Material shown.
/-- **Zero persistence.** Let `T` be smooth and `JX`-holomorphic on the open set `U` with
`K₀ = {y ∈ U | T y = 0}` closed, and `(u, v)` a `JX`-holomorphic two-chart sphere not inside `K₀`
(some `u z ∉ K₀`) but meeting it (at some `u z`, or at `v 0`).  Then for all `t` near `0` the
sphere meets the level `{y ∈ U | T y = t}`: `T ∘ u` (resp. `T ∘ v`) is holomorphic with a zero
that is not interior to its zero set (isolated zeros; at `v 0` transport through `v w = u w⁻¹`,
`helper_sphereWedgeZerosFinite`), hence open there. -/
theorem caseB_persist {X : Type} [TopologicalSpace X] [ChartedSpace (EuclideanSpace ℝ (Fin 4)) X]
    [IsManifold (𝓡 4) ∞ X] (JX : ∀ y : X, TangentSpace (𝓡 4) y →L[ℝ] TangentSpace (𝓡 4) y)
    (T : X → ℂ) (U : Set X) (u v : ℂ → X) (hU : IsOpen U)
    (hT : ContMDiffOn (𝓡 4) 𝓘(ℝ, ℂ) ∞ T U)
    (hTJ : ∀ y ∈ U, ∀ w : TangentSpace (𝓡 4) y, (show ℂ from mfderiv (𝓡 4) 𝓘(ℝ, ℂ) T y (JX y w)) =
      Complex.I * (show ℂ from mfderiv (𝓡 4) 𝓘(ℝ, ℂ) T y w))
    (hcl : IsClosed {y : X | y ∈ U ∧ T y = 0})
    (hu : ContMDiff 𝓘(ℝ, ℂ) (𝓡 4) ∞ u) (hv : ContMDiff 𝓘(ℝ, ℂ) (𝓡 4) ∞ v)
    (huv : ∀ z : ℂ, z ≠ 0 → v z = u z⁻¹)
    (hJu : IsJHolomorphic (𝓡 4) JX u) (hJv : IsJHolomorphic (𝓡 4) JX v)
    (hnot : ∃ z : ℂ, ¬ (u z ∈ U ∧ T (u z) = 0))
    (hmeet : (∃ z : ℂ, u z ∈ U ∧ T (u z) = 0) ∨ (v 0 ∈ U ∧ T (v 0) = 0)) :
    ∀ᶠ t in 𝓝 (0 : ℂ), (∃ z : ℂ, u z ∈ U ∧ T (u z) = t) ∨ (v 0 ∈ U ∧ T (v 0) = t) := by
  have hO : IsOpen (u ⁻¹' U) := hU.preimage hu.continuous
  have hV : IsOpen (v ⁻¹' U) := hU.preimage hv.continuous
  have hf : AnalyticOnNhd ℂ (T ∘ u) (u ⁻¹' U) :=
    (helper_holCoordCompJHol X JX T U u hU hT hTJ hu hJu).analyticOnNhd hO
  have hg : AnalyticOnNhd ℂ (T ∘ v) (v ⁻¹' U) :=
    (helper_holCoordCompJHol X JX T U v hU hT hTJ hv hJv).analyticOnNhd hV
  have hint : interior {z : ℂ | u z ∈ U ∧ T (u z) = 0} = ∅ :=
    interior_zeroSet_eq_empty (f := T ∘ u) (O := u ⁻¹' U) hO hf (hcl.preimage hu.continuous) hnot
  rcases hmeet with ⟨z₁, hz₁⟩ | h0
  · -- the sphere meets `K₀` in the affine chart: `T ∘ u` is open at `z₁`
    have hne : ∀ᶠ w in 𝓝[≠] z₁, (T ∘ u) w ≠ 0 :=
      eventually_ne_zero_of_interior_zeroSet_eq_empty (f := T ∘ u) (O := u ⁻¹' U) hO hf hint hz₁.1
    exact (caseB_openMap (hf z₁ hz₁.1) hz₁.2 hne (hO.mem_nhds hz₁.1)).mono
      fun t ⟨z, hz, hzt⟩ => Or.inl ⟨z, hz, hzt⟩
  · -- the sphere meets `K₀` at the point at infinity: `T ∘ v` is open at `0`
    have hfin : {z : ℂ | u z ∈ U ∧ T (u z) = 0}.Finite :=
      helper_sphereWedgeZerosFinite X JX T U u v hU hT hTJ hcl hu hv huv hJu hJv hnot
    -- `T ∘ v ≢ 0` near `0`: else the (finite) zero set of `T ∘ u` would be a neighbourhood of `∞`
    have hne : ∀ᶠ w in 𝓝[≠] (0 : ℂ), (T ∘ v) w ≠ 0 := by
      rcases (hg 0 h0.1).eventually_eq_zero_or_eventually_ne_zero with h4 | h4
      · exfalso
        have h5 : ∀ᶠ w in 𝓝[≠] (0 : ℂ), w⁻¹ ∈ {z : ℂ | u z ∈ U ∧ T (u z) = 0} := by
          have h4' : ∀ᶠ w in 𝓝[≠] (0 : ℂ), (T ∘ v) w = 0 ∧ v w ∈ U :=
            nhdsWithin_le_nhds (h4.and (hV.mem_nhds h0.1))
          filter_upwards [h4', self_mem_nhdsWithin] with w hw hw0
          show u w⁻¹ ∈ U ∧ T (u w⁻¹) = 0
          rw [← huv w hw0]
          exact ⟨hw.2, hw.1⟩
        have h6 : ∀ᶠ z in Bornology.cobounded ℂ, z ∈ {z : ℂ | u z ∈ U ∧ T (u z) = 0} := by
          simpa only [inv_inv] using Filter.tendsto_inv₀_cobounded'.eventually h5
        have h7 : ∀ᶠ z in Bornology.cobounded ℂ, z ∉ {z : ℂ | u z ∈ U ∧ T (u z) = 0} :=
          Bornology.isBounded_def.mp hfin.isBounded
        obtain ⟨z, hz, hz'⟩ := (h6.and h7).exists
        exact hz' hz
      · exact h4
    filter_upwards [caseB_openMap (hg 0 h0.1) h0.2 hne (hV.mem_nhds h0.1)] with t ht
    obtain ⟨w, hw, hwt⟩ := ht
    by_cases hw0 : w = 0
    · subst hw0
      exact Or.inr ⟨hw, hwt⟩
    · rw [Function.comp_apply, huv w hw0] at hwt
      rw [mem_preimage, huv w hw0] at hw
      exact Or.inl ⟨w⁻¹, hw, hwt⟩
/-- **Exponential relaxation of the odd-moment pairing and of the weighted forecast.** There are
`K ≥ 0`, `c > 0` with, for all `s ≥ 0`: `|∫ P^δ_s φ · e^{-H/T}(p_0² - p_{N-1}²) dx| ≤ K e^{-cs}` and
`|∫ e^{-H/T} P^δ_s φ dx - ν(φ) ∫ e^{-H/T} dx| ≤ K e^{-cs}` (the mixing estimate for `f = φ/M`,
`∫ e^{-H/T}(p_0² - p_{N-1}²) dx = 0`). [cite: CuneoEckmannHairerReyBellet2018, Thm 2.13 eq. (2.5)] -/
theorem exists_decay_oddMoment_pairing_of_mixing :
    ∃ K c' : ℝ, 0 ≤ K ∧ 0 < c' ∧
      (∀ s : ℝ≥0, |∫ x, (∫ y, φ y ∂(P.langevinKernel N (T + δ / 2) (T - δ / 2) s x)) *
          (Real.exp (-1 / T * P.hamiltonian N x) * (x.2 ⟨0, hN⟩ ^ 2 - x.2 ⟨N - 1, by omega⟩ ^ 2))| ≤
            K * Real.exp (-c' * s)) ∧
      (∀ s : ℝ≥0, |(∫ x, Real.exp (-1 / T * P.hamiltonian N x) *
            ∫ y, φ y ∂(P.langevinKernel N (T + δ / 2) (T - δ / 2) s x)) -
          (∫ y, φ y ∂ν) * ∫ x, Real.exp (-1 / T * P.hamiltonian N x)| ≤ K * Real.exp (-c' * s)) := by
  set Hm := P.hamiltonian N with hHm
  obtain ⟨-, hK⟩ := hP.exp_moment_bound_of_mixing N (T + δ / 2) (T - δ / 2) hϑ.le hc.le hνC hmix
  have hK0 : (0 : ℝ) ≤ 2 * C := by
    have h := hmix 0 0 (fun _ => 0) continuous_const (fun y => by rw [abs_zero]; exact (Real.exp_pos _).le)
    simp only [integral_zero, sub_self, abs_zero, NNReal.coe_zero, mul_zero, Real.exp_zero, mul_one] at h
    nlinarith [nonneg_of_mul_nonneg_left h (Real.exp_pos _)]
  -- `|φ| ≤ M e^{ϑH}` with `M > 0`
  set M : ℝ := |Cφ| + 1 with hMdef
  have hM : 0 < M := by positivity
  have hφM : ∀ y, |φ y| ≤ M * Real.exp (ϑ * Hm y) := fun y =>
    (hφ y).trans (mul_le_mul_of_nonneg_right (by rw [hMdef]; linarith [le_abs_self Cφ]) (Real.exp_pos _).le)
  have hφc : Continuous φ := hφ2.continuous
  have hφm := hφc.stronglyMeasurable
  have hdecay : ∀ (s : ℝ≥0) (x : PhaseSpace N),
      |(∫ y, φ y ∂(P.langevinKernel N (T + δ / 2) (T - δ / 2) s x)) - ∫ y, φ y ∂ν| ≤
        M * C * Real.exp (ϑ * Hm x) * Real.exp (-c * s) := by
    intro s x
    have hf : ∀ y, |φ y / M| ≤ Real.exp (ϑ * Hm y) := fun y => by
      rw [abs_div, abs_of_pos hM, div_le_iff₀ hM, mul_comm]
      exact hφM y
    have h := hmix x s (fun y => φ y / M) (hφc.div_const M) hf
    rw [integral_div, integral_div, ← sub_div, abs_div, abs_of_pos hM, div_le_iff₀ hM] at h
    calc _ ≤ C * Real.exp (ϑ * Hm x) * Real.exp (-c * s) * M := h
      _ = _ := by ring
  -- the integrable majorants
  have hI0 : Integrable fun x : PhaseSpace N => Real.exp ((-1 / T + ϑ) * Hm x) := hZ _ hϑT
  have hI1 : Integrable fun x : PhaseSpace N =>
      (1 + x.2 ⟨0, hN⟩ ^ 2 + x.2 ⟨N - 1, by omega⟩ ^ 2) * Real.exp ((-1 / T + ϑ) * Hm x) :=
    hP.integrable_momentSq_mul_exp_mul_hamiltonian hN hϑT (hZ _ (by linarith))
  set K₁ : ℝ := ∫ x, (1 + x.2 ⟨0, hN⟩ ^ 2 + x.2 ⟨N - 1, by omega⟩ ^ 2) * Real.exp ((-1 / T + ϑ) * Hm x) with hK₁
  set K₀ : ℝ := ∫ x, Real.exp ((-1 / T + ϑ) * Hm x) with hK₀
  have hK₁0 : 0 ≤ K₁ := integral_nonneg fun x => by positivity
  have hK₀0 : 0 ≤ K₀ := integral_nonneg fun x => by positivity
  have hC0 : 0 ≤ C := by linarith
  refine ⟨M * C * (K₁ + K₀), c, by positivity, hc, fun s => ?_, fun s => ?_⟩
  · -- the odd-moment pairing: subtract `ν(φ) ∫ w = 0`
    have hw0 := hP.integral_expWeight_oddMoment_eq_zero hK hK0 le_rfl hN hT hTL hTR hI0 hI1 hϑ.le hγ hδ0
    set w : PhaseSpace N → ℝ := fun x => Real.exp (-1 / T * Hm x) * (x.2 ⟨0, hN⟩ ^ 2 - x.2 ⟨N - 1, by omega⟩ ^ 2)
      with hwdef
    have hHc : Continuous Hm := (hP.contDiff_hamiltonian N).continuous
    have hwc : Continuous w := (Real.continuous_exp.comp (continuous_const.mul hHc)).mul
      ((((continuous_apply _).comp continuous_snd).pow 2).sub (((continuous_apply _).comp continuous_snd).pow 2))
    have hIw := hP.integrable_forecast_mul_oddMoment hK hφM hK0 hN hφm hI1 s
    have hwb : ∀ x, |w x| ≤ (1 + x.2 ⟨0, hN⟩ ^ 2 + x.2 ⟨N - 1, by omega⟩ ^ 2) * Real.exp (-1 / T * Hm x) := fun x => by
      rw [hwdef]; simp only
      rw [abs_mul, abs_of_pos (Real.exp_pos _), mul_comm]
      refine mul_le_mul_of_nonneg_right ?_ (Real.exp_pos _).le
      rw [abs_le]; constructor <;> nlinarith [sq_nonneg (x.2 ⟨0, hN⟩), sq_nonneg (x.2 ⟨N - 1, by omega⟩)]
    have hIcw : Integrable (fun x => (∫ y, φ y ∂ν) * w x) := by
      refine (hI1.mono' hwc.aestronglyMeasurable (Eventually.of_forall fun x => ?_)).const_mul _
      rw [Real.norm_eq_abs]
      refine (hwb x).trans ?_
      rw [show (-1 / T + ϑ) * Hm x = -1 / T * Hm x + ϑ * Hm x by ring, Real.exp_add]
      have h1 : (1 : ℝ) ≤ Real.exp (ϑ * Hm x) := Real.one_le_exp (mul_nonneg hϑ.le (hP.hamiltonian_nonneg N x))
      have h0 : 0 ≤ (1 + x.2 ⟨0, hN⟩ ^ 2 + x.2 ⟨N - 1, by omega⟩ ^ 2) * Real.exp (-1 / T * Hm x) := by positivity
      nlinarith
    have hsub : ∫ x, (∫ y, φ y ∂(P.langevinKernel N (T + δ / 2) (T - δ / 2) s x)) * w x =
        ∫ x, ((∫ y, φ y ∂(P.langevinKernel N (T + δ / 2) (T - δ / 2) s x)) - ∫ y, φ y ∂ν) * w x := by
      have e : (fun x => ((∫ y, φ y ∂(P.langevinKernel N (T + δ / 2) (T - δ / 2) s x)) - ∫ y, φ y ∂ν) * w x) =
          fun x => (∫ y, φ y ∂(P.langevinKernel N (T + δ / 2) (T - δ / 2) s x)) * w x - (∫ y, φ y ∂ν) * w x := by
        funext x; ring
      rw [e, integral_sub hIw hIcw, integral_const_mul, hw0, mul_zero, sub_zero]
    rw [hsub]
    calc |∫ x, ((∫ y, φ y ∂(P.langevinKernel N (T + δ / 2) (T - δ / 2) s x)) - ∫ y, φ y ∂ν) * w x|
        ≤ ∫ x, |((∫ y, φ y ∂(P.langevinKernel N (T + δ / 2) (T - δ / 2) s x)) - ∫ y, φ y ∂ν) * w x| :=
          abs_integral_le_integral_abs
      _ ≤ ∫ x, M * C * Real.exp (-c * s) * ((1 + x.2 ⟨0, hN⟩ ^ 2 + x.2 ⟨N - 1, by omega⟩ ^ 2) *
            Real.exp ((-1 / T + ϑ) * Hm x)) := by
          refine integral_mono_of_nonneg (Eventually.of_forall fun x => abs_nonneg _) (hI1.const_mul _)
            (Eventually.of_forall fun x => ?_)
          dsimp only
          rw [abs_mul]
          calc _ ≤ (M * C * Real.exp (ϑ * Hm x) * Real.exp (-c * s)) *
                ((1 + x.2 ⟨0, hN⟩ ^ 2 + x.2 ⟨N - 1, by omega⟩ ^ 2) * Real.exp (-1 / T * Hm x)) :=
                mul_le_mul (hdecay s x) (hwb x) (abs_nonneg _) (by positivity)
            _ = _ := by
                rw [show (-1 / T + ϑ) * Hm x = -1 / T * Hm x + ϑ * Hm x by ring, Real.exp_add]; ring
      _ = M * C * Real.exp (-c * s) * K₁ := integral_const_mul _ _
      _ ≤ M * C * (K₁ + K₀) * Real.exp (-c * s) := by
          have : 0 ≤ M * C * Real.exp (-c * s) * K₀ := by positivity
          nlinarith
  · -- the weighted forecast
    have hIf := hP.integrable_expWeight_mul_forecast hK hφM hK0 hφm hI0 s
    have hIe : Integrable fun x : PhaseSpace N => Real.exp (-1 / T * Hm x) :=
      hZ _ (by rw [neg_div, neg_lt_zero]; positivity)
    have hsub : (∫ x, Real.exp (-1 / T * Hm x) * ∫ y, φ y ∂(P.langevinKernel N (T + δ / 2) (T - δ / 2) s x)) -
        (∫ y, φ y ∂ν) * ∫ x, Real.exp (-1 / T * Hm x) =
        ∫ x, Real.exp (-1 / T * Hm x) *
          ((∫ y, φ y ∂(P.langevinKernel N (T + δ / 2) (T - δ / 2) s x)) - ∫ y, φ y ∂ν) := by
      rw [← integral_const_mul, ← integral_sub hIf (hIe.const_mul _)]
      exact integral_congr_ae (Eventually.of_forall fun x => by ring)
    rw [hsub]
    calc |∫ x, Real.exp (-1 / T * Hm x) * ((∫ y, φ y ∂(P.langevinKernel N (T + δ / 2) (T - δ / 2) s x)) - ∫ y, φ y ∂ν)|
        ≤ ∫ x, |Real.exp (-1 / T * Hm x) * ((∫ y, φ y ∂(P.langevinKernel N (T + δ / 2) (T - δ / 2) s x)) - ∫ y, φ y ∂ν)| :=
          abs_integral_le_integral_abs
      _ ≤ ∫ x, M * C * Real.exp (-c * s) * Real.exp ((-1 / T + ϑ) * Hm x) := by
          refine integral_mono_of_nonneg (Eventually.of_forall fun x => abs_nonneg _) (hI0.const_mul _)
            (Eventually.of_forall fun x => ?_)
          dsimp only
          rw [abs_mul, abs_of_pos (Real.exp_pos _)]
          calc _ ≤ Real.exp (-1 / T * Hm x) * (M * C * Real.exp (ϑ * Hm x) * Real.exp (-c * s)) :=
                mul_le_mul_of_nonneg_left (hdecay s x) (Real.exp_pos _).le
            _ = _ := by
                rw [show (-1 / T + ϑ) * Hm x = -1 / T * Hm x + ϑ * Hm x by ring, Real.exp_add]; ring
      _ = M * C * Real.exp (-c * s) * K₀ := integral_const_mul _ _
      _ ≤ M * C * (K₁ + K₀) * Real.exp (-c * s) := by
          have : 0 ≤ M * C * Real.exp (-c * s) * K₁ := by positivity
          nlinarith

/-- **The odd-moment pairing is integrable on `(0,∞)`** (measurable in time, exponentially small).
[cite: CuneoEckmannHairerReyBellet2018, Thm 2.13 eq. (2.5)] -/
theorem integrableOn_oddMoment_pairing_of_mixing :
    IntegrableOn (fun s : ℝ => ∫ x, (∫ y, φ y ∂(P.langevinKernel N (T + δ / 2) (T - δ / 2) s.toNNReal x)) *
        (Real.exp (-1 / T * P.hamiltonian N x) * (x.2 ⟨0, hN⟩ ^ 2 - x.2 ⟨N - 1, by omega⟩ ^ 2))) (Ioi 0) := by
  obtain ⟨K, c', hK, hc', hk, -⟩ := hP.exists_decay_oddMoment_pairing_of_mixing hN hγ hT hTL hTR hδ0 hϑ hϑT hc
    hνC hmix hZ hφ2 hφ
  have hmeas := hP.measurable_oddMoment_pairing hN (T := T) (δ := δ) hφ2.continuous.stronglyMeasurable
  refine Integrable.mono' ((exp_neg_integrableOn_Ioi 0 hc').const_mul K) hmeas.aestronglyMeasurable ?_
  refine (ae_restrict_iff' measurableSet_Ioi).2 (Eventually.of_forall fun s hs => ?_)
  rw [Real.norm_eq_abs]
  have h := hk s.toNNReal
  rwa [Real.coe_toNNReal _ (le_of_lt hs)] at h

Work task. Print, without alteration, only the lines above between the one holding "omega⟩ ^ 2))| ≤" and the one holding "x)) - ∫ y, φ y ∂ν| ≤", inclusive.

Finished exercise.
          (Real.exp (-1 / T * P.hamiltonian N x) * (x.2 ⟨0, hN⟩ ^ 2 - x.2 ⟨N - 1, by omega⟩ ^ 2))| ≤
            K * Real.exp (-c' * s)) ∧
      (∀ s : ℝ≥0, |(∫ x, Real.exp (-1 / T * P.hamiltonian N x) *
            ∫ y, φ y ∂(P.langevinKernel N (T + δ / 2) (T - δ / 2) s x)) -
          (∫ y, φ y ∂ν) * ∫ x, Real.exp (-1 / T * P.hamiltonian N x)| ≤ K * Real.exp (-c' * s)) := by
  set Hm := P.hamiltonian N with hHm
  obtain ⟨-, hK⟩ := hP.exp_moment_bound_of_mixing N (T + δ / 2) (T - δ / 2) hϑ.le hc.le hνC hmix
  have hK0 : (0 : ℝ) ≤ 2 * C := by
    have h := hmix 0 0 (fun _ => 0) continuous_const (fun y => by rw [abs_zero]; exact (Real.exp_pos _).le)
    simp only [integral_zero, sub_self, abs_zero, NNReal.coe_zero, mul_zero, Real.exp_zero, mul_one] at h
    nlinarith [nonneg_of_mul_nonneg_left h (Real.exp_pos _)]
  -- `|φ| ≤ M e^{ϑH}` with `M > 0`
  set M : ℝ := |Cφ| + 1 with hMdef
  have hM : 0 < M := by positivity
  have hφM : ∀ y, |φ y| ≤ M * Real.exp (ϑ * Hm y) := fun y =>
    (hφ y).trans (mul_le_mul_of_nonneg_right (by rw [hMdef]; linarith [le_abs_self Cφ]) (Real.exp_pos _).le)
  have hφc : Continuous φ := hφ2.continuous
  have hφm := hφc.stronglyMeasurable
  have hdecay : ∀ (s : ℝ≥0) (x : PhaseSpace N),
      |(∫ y, φ y ∂(P.langevinKernel N (T + δ / 2) (T - δ / 2) s x)) - ∫ y, φ y ∂ν| ≤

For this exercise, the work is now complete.